You can see the full list of changes in history.md
https://github.com/MiXaiLL76/faster_coco_eval/commit/3ea78b47102477763f76843b4e097a9dee91e419
I probably solved the problem with this PR. Look at the code. I implemented some functions in C++ and they are faster than usual. It is impossible to connect multithreading now, but I think I will figure it out in the future.
Hey @MiXaiLL76, I just tested #3ea78 with a pre-trained model on ms-coco and can confirm that it works. Please note however that I'm NOT an expert in C++ and therefore, in no position to review or comment on those code changes. What I can do is test from a user perspective.
Timings
On my machine I get the following timings for boundary-iou calling 'mask to boundary' for gt and dt, 'evaluate' and 'accumulate'. Note that in faster_coco_eval, the conversion happens during the evaluate call. As can be seen, mask_api is competitive. If you can figure out multiprocessing it should become super fast.
| method | total | conversion |
|---|---|---|
| original boundary_iou (cpu_num=1) | 233s | 208s |
| original boundary_iou (cpu_num=16) | 78s | 50s |
| faster_coco_eval ('mask_api') | 84s | 84s |
| faster_coco_eval ('opencv') | 284s | 284s |
Numerical difference
The opencv backend produces equivalent results to the original boundary_iou api.
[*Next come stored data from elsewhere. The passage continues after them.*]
import Summits.NavierStokesRegularity.NavierStokesRegularity.Theorems.NoOverheating.Negative.TorsionWindowsExcluded
import Summits.NavierStokesRegularity.NavierStokesRegularity.Theorems.NoOverheating.Negative.SlowScrewWindowsExcluded
import Summits.NavierStokesRegularity.NavierStokesRegularity.Theorems.NoOverheating.Negative.PowerScrewWindowsExcluded

/-!
# KJ-38 — CENSUS of the excluded strata of route `AngularGalerkinLadder`'s window sequences
# (one theorem of record: KNSS 2009 m = 0 · Chae–Wolf 2017 small constant / fine ratio up to a
# power · Pineau–Vicol 2026 slow screws up to a power / fast screws)

Refuter lineage, Negative lane of crux K2 `NoOverheating` (supports, does not decide).  This file
proves NOTHING new about fluids: it assembles the sector kills KJ-32…KJ-36 into ONE statement,
`excludedStrata_windowSequences`, so that planners, tribunal and census can cite a single decl for
"what an admissible window sequence of K2 can NOT be".  With the ABSOLUTE constant `ε₀` and, for
each Type-I constant `C₀`, thresholds `κ(C₀) > 1` (Chae–Wolf), `α₁(C₀) > 0`, `c₁(C₀) > 1`
(Pineau–Vicol (i)), `α₂(C₀) > 0`, `c₂(C₀) > 1` (Pineau–Vicol (ii)), an admissible window sequence
(`1 < cmin`, `0 < δ`, `εₙ → 0`, a window rung profile with constant `C₀` in `[cmin, cmax]` at every
index) lies in NONE of the strata
* (S0) `C₀ ≤ ε₀` (any rotations) — `no_windowSequence_smallConstant` (KJ-33);
* (S1) every profile axisymmetric about the common axis at all negative times —
  `no_axisymmetric_windowSequence` (KJ-32; KNSS 2009 Thm 1.2/1.3);
* (S2) some power `Rₙ^q → 1` pointwise with `cmax^q < κ` (covers `Rₙ^q = 1`: finite-order torsion,
  half-turns, reflections, and `Rₙ → 1`) — `no_windowSequence_torsion_fineRatio` (KJ-33/34;
  Chae–Wolf 2017 Thm 1.3);
* (S3) some power a slow screw about any axes, `Rₙ^q = gₙ R_{θₙ} gₙ⁻¹`, `|θₙ| ≤ 2 α₁ · q log cₙ`,
  `cmax^q < c₁` (covers slow rotoreflections at `q = 2`) — `no_windowSequence_powSlowScrew`
  (KJ-35/36; Pineau–Vicol 2026 Thm 1.7 (i));
* (S4) fast screws `Rₙ = gₙ R_{θₙ} gₙ⁻¹`, `2 α₂ log cₙ ≤ |θₙ| ≤ Θ`, `(1 + αₙ²) log cₙ ≤ ℓ < log c₂`
  — `no_windowSequence_fastScrew` (KJ-35; Pineau–Vicol 2026 Thm 1.7 (ii)).
WHAT ESCAPES (the live K2 region): `C₀ > ε₀` with DSS-isometries whose usable powers twist in
Pineau–Vicol's open middle range `α₁ < |α| < α₂`, or coarse windows (`cmax^q ≥ κ, c₁` for every
usable `q`).  WHAT THIS IS NOT: not `¬NoOverheating` (vacuous without K1 instances), no new
Literature fact, no definition; standard axioms only.
[cite: KochNadirashviliSereginSverak2009, Theorems 1.2–1.3]
[cite: ChaeWolf2017RemovingDSS, Theorem 1.3 (arXiv:1610.09464 p. 3)]
[cite: PineauVicol2026, Theorem 1.7 (i)–(ii) (arXiv:2607.09619 p. 7)] -/

namespace Summit.NavierStokesRegularity.AngularGalerkinLadderExcludedStrataCensus

open Set Filter MeasureTheory Topology Function
open Literature.Analysis Literature.Analysis.FluidPDE
open Summit.NavierStokesRegularity.FluidComputer
open Summit.NavierStokesRegularity.NavierStokesRegularity.Theses.AngularGalerkinLadder
open Summit.NavierStokesRegularity.AngularGalerkinLadderAxisymmetricWindowsExcluded
open Summit.NavierStokesRegularity.AngularGalerkinLadderFineRatioWindowsExcluded
open Summit.NavierStokesRegularity.AngularGalerkinLadderTorsionWindowsExcluded
open Summit.NavierStokesRegularity.AngularGalerkinLadderSlowScrewWindowsExcluded
open Summit.NavierStokesRegularity.AngularGalerkinLadderPowerScrewWindowsExcluded

/-- **Census theorem: the excluded strata of K2's window sequences.**  There is an absolute
`ε₀ > 0`, and for every `C₀` thresholds `κ > 1`, `α₁ > 0`, `c₁ > 1`, `α₂ > 0`, `c₂ > 1`, such that
every admissible window sequence with constant `C₀` avoids the union of the strata (S0)–(S4) of
the module docstring.  Assembly of `no_windowSequence_smallConstant`,
`no_axisymmetric_windowSequence`, `no_windowSequence_torsion_fineRatio`,
`no_windowSequence_powSlowScrew`, `no_windowSequence_fastScrew`.
[cite: KochNadirashviliSereginSverak2009, Theorems 1.2–1.3]
[cite: ChaeWolf2017RemovingDSS, Theorem 1.3]
[cite: PineauVicol2026, Theorem 1.7 (i)–(ii)] -/
theorem excludedStrata_windowSequences :
    ∃ ε₀ : ℝ, 0 < ε₀ ∧ ∀ C₀ : ℝ, ∃ κ α₁ c₁ α₂ c₂ : ℝ,
      1 < κ ∧ 0 < α₁ ∧ 1 < c₁ ∧ 0 < α₂ ∧ 1 < c₂ ∧
      ∀ {cmin cmax δ : ℝ} {L : ℕ → ℕ} {ε c : ℕ → ℝ}
        {R : ℕ → (EuclideanSpace ℝ (Fin 3) ≃ₗᵢ[ℝ] EuclideanSpace ℝ (Fin 3))}
        {u : ℕ → ℝ → EuclideanSpace ℝ (Fin 3) → EuclideanSpace ℝ (Fin 3)}
        {p : ℕ → ℝ → EuclideanSpace ℝ (Fin 3) → ℝ}
        {d : ℕ → ℝ → EuclideanSpace ℝ (Fin 3) → EuclideanSpace ℝ (Fin 3)},
        1 < cmin → 0 < δ → Tendsto ε atTop (𝓝 0) →
        (∀ n, AngularLadder.IsWindowProfile (L n) C₀ cmin cmax δ (ε n) (c n) (R n) (u n) (p n)
          (d n)) →
        ¬ (C₀ ≤ ε₀ ∨
           (∀ n, ∀ t < 0, IsAxisymmetric (u n t)) ∨
           (∃ q : ℕ, 0 < q ∧ cmax ^ q < κ ∧
              ∀ x, Tendsto (fun n => ((R n) ^ q) x) atTop (𝓝 x)) ∨
           (∃ (q : ℕ) (g : ℕ → (EuclideanSpace ℝ (Fin 3) ≃ₗᵢ[ℝ] EuclideanSpace ℝ (Fin 3)))
              (θ : ℕ → ℝ),
              0 < q ∧ cmax ^ q < c₁ ∧ (∀ n x, ((R n) ^ q) x = g n (rotZ (θ n) ((g n).symm x))) ∧
              ∀ n, |θ n| ≤ 2 * α₁ * (q * Real.log (c n))) ∨
           (∃ (Θ ℓ : ℝ) (g : ℕ → (EuclideanSpace ℝ (Fin 3) ≃ₗᵢ[ℝ] EuclideanSpace ℝ (Fin 3)))
              (θ : ℕ → ℝ),
              ℓ < Real.log c₂ ∧ (∀ n x, R n x = g n (rotZ (θ n) ((g n).symm x))) ∧
              (∀ n, |θ n| ≤ Θ) ∧ (∀ n, 2 * α₂ * Real.log (c n) ≤ |θ n|) ∧
              ∀ n, (1 + (θ n / (2 * Real.log (c n))) ^ 2) * Real.log (c n) ≤ ℓ)) := by
  obtain ⟨ε₀, hε₀, H0⟩ := no_windowSequence_smallConstant
  refine ⟨ε₀, hε₀, fun C₀ => ?_⟩
  obtain ⟨κ, hκ, H2⟩ := no_windowSequence_torsion_fineRatio C₀
  obtain ⟨α₁, hα₁, c₁, hc₁, H3⟩ := no_windowSequence_powSlowScrew C₀
  obtain ⟨α₂, hα₂, c₂, hc₂, H4⟩ := no_windowSequence_fastScrew C₀
  refine ⟨κ, α₁, c₁, α₂, c₂, hκ, hα₁, hc₁, hα₂, hc₂,
    fun {cmin cmax δ L ε c R u p d} hcmin hδ hε hW => ?_⟩
  rintro (h0 | h1 | ⟨q, hq, hcq, hR⟩ | ⟨q, g, θ, hq, hcq, hconj, hθ⟩ |
    ⟨Θ, ℓ, g, θ, hℓ, hconj, hΘ, hlow, hquad⟩)
  · exact H0 h0 hcmin hδ hε hW
  · exact no_axisymmetric_windowSequence ⟨C₀, cmin, cmax, δ, L, ε, c, R, u, p, d, hcmin, hδ, hε,
      hW, h1⟩
  · exact H2 hq hcq hcmin hδ hε hW hR
  · exact H3 hq hcq hcmin hδ hε hW hconj hθ
  · exact H4 hℓ hcmin hδ hε hW hconj hΘ hlow hquad

/-- **The finite-order and unrotated strata are inside (S2)** (bookkeeping for the census): if
`Rₙ^q = 1` for all `n` then `Rₙ^q → 1` pointwise, so `no_windowSequence_finiteOrder_fineRatio` and
(at `q = 1`, `Rₙ = 1`) the unrotated fine-ratio stratum are instances of (S2).
[cite: ChaeWolf2017RemovingDSS, Theorem 1.3 and Remark 1.4] -/
theorem tendsto_pow_apply_of_pow_eq_one {q : ℕ}
    {R : ℕ → (EuclideanSpace ℝ (Fin 3) ≃ₗᵢ[ℝ] EuclideanSpace ℝ (Fin 3))}
    (h : ∀ n, (R n) ^ q = 1) (x : EuclideanSpace ℝ (Fin 3)) :
    Tendsto (fun n => ((R n) ^ q) x) atTop (𝓝 x) := by
  have : (fun n => ((R n) ^ q) x) = fun _ => x := funext fun n => by rw [h n]; rfl
  rw [this]
  exact tendsto_const_nhds

end Summit.NavierStokesRegularity.AngularGalerkinLadderExcludedStrataCensus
The mask_api however will results in a small difference. I suspect a small difference in the 'toBoundary' call.
| metric | abs diff betwen 'opencv' and 'mask_api' |
|---|---|
| AP | 0.000801060954045002 |
| AP50 | 0.0013774061439439933 |
| AP75 | 0.0014265724507938338 |
| APs | 9.674013682015037e-06 |
| APm | 0.0011956629580721634 |
| APl | 0.0010393406044141573 |
| AR1 | 0.0005525991919907436 |
| AR10 | 0.0007796195093274783 |
| AR100 | 0.000799188643608062 |
| ARs | 1.478404244537046e-05 |
| ARm | 0.001231027036155019 |
| ARl | 0.0011080064218199626 |
| AP55 | 0.0009091696333984323 |
| AP60 | 0.0008645775720608762 |
| AP65 | 0.0006132017268402068 |
| AP70 | 0.0011151904680729574 |
| AP80 | 0.0010361626330520901 |
| AP85 | 0.00048417112348642793 |
| AP90 | 0.0001841577888008275 |
| AP95 | 0.0 |
When I tinkered with the kornia and numpy versions, I used something like this to test the 'to_boundary' call against the opencv implementation:
def cross():
# generate a fake mask for testing
mask = torch.zeros((1,800,800), dtype=torch.uint8)
mask[:, 100:700, 350:400] = 255
mask[:, 350:400, 100:700] = 255
for i in range(5):
mask = torch.max(mask, TF.rotate(mask, 30))
return mask
As far as I can tell, verson 1.6.0 will make this PR obsolete so feel free to close as you please. Also let me know if you need aditional testing.
Can you share your test dataset? GT+DT? So that I can add it to the tests and possibly correct the differences in values
Yes sure. GT is ms-coco instances_val2017.json. And here is the results file I used for testing: https://drive.google.com/file/d/14JsfBm5Dd9COr-7--LXKd48OEtehNmP3
It already includes the computed boundaries so I do the following before testing:
with open(results_file, 'r') as f:
results = json.load(f)
for r in results:
r.pop('boundary')
Personally, I found it easier to compare the 'boundaries' returned by the different apis for a single test mask as shown above. If you achieve equivalence there, the metrics should follow.
Thank you, I will study the data and correct the scripts if possible
@JohannesTheo look at this!
https://github.com/MiXaiLL76/faster_coco_eval/commit/30a9891a30526154d9d61dfcd9369301e6f7962b
I made the calculations asynchronous, quite a complex code, but it works and quite quickly!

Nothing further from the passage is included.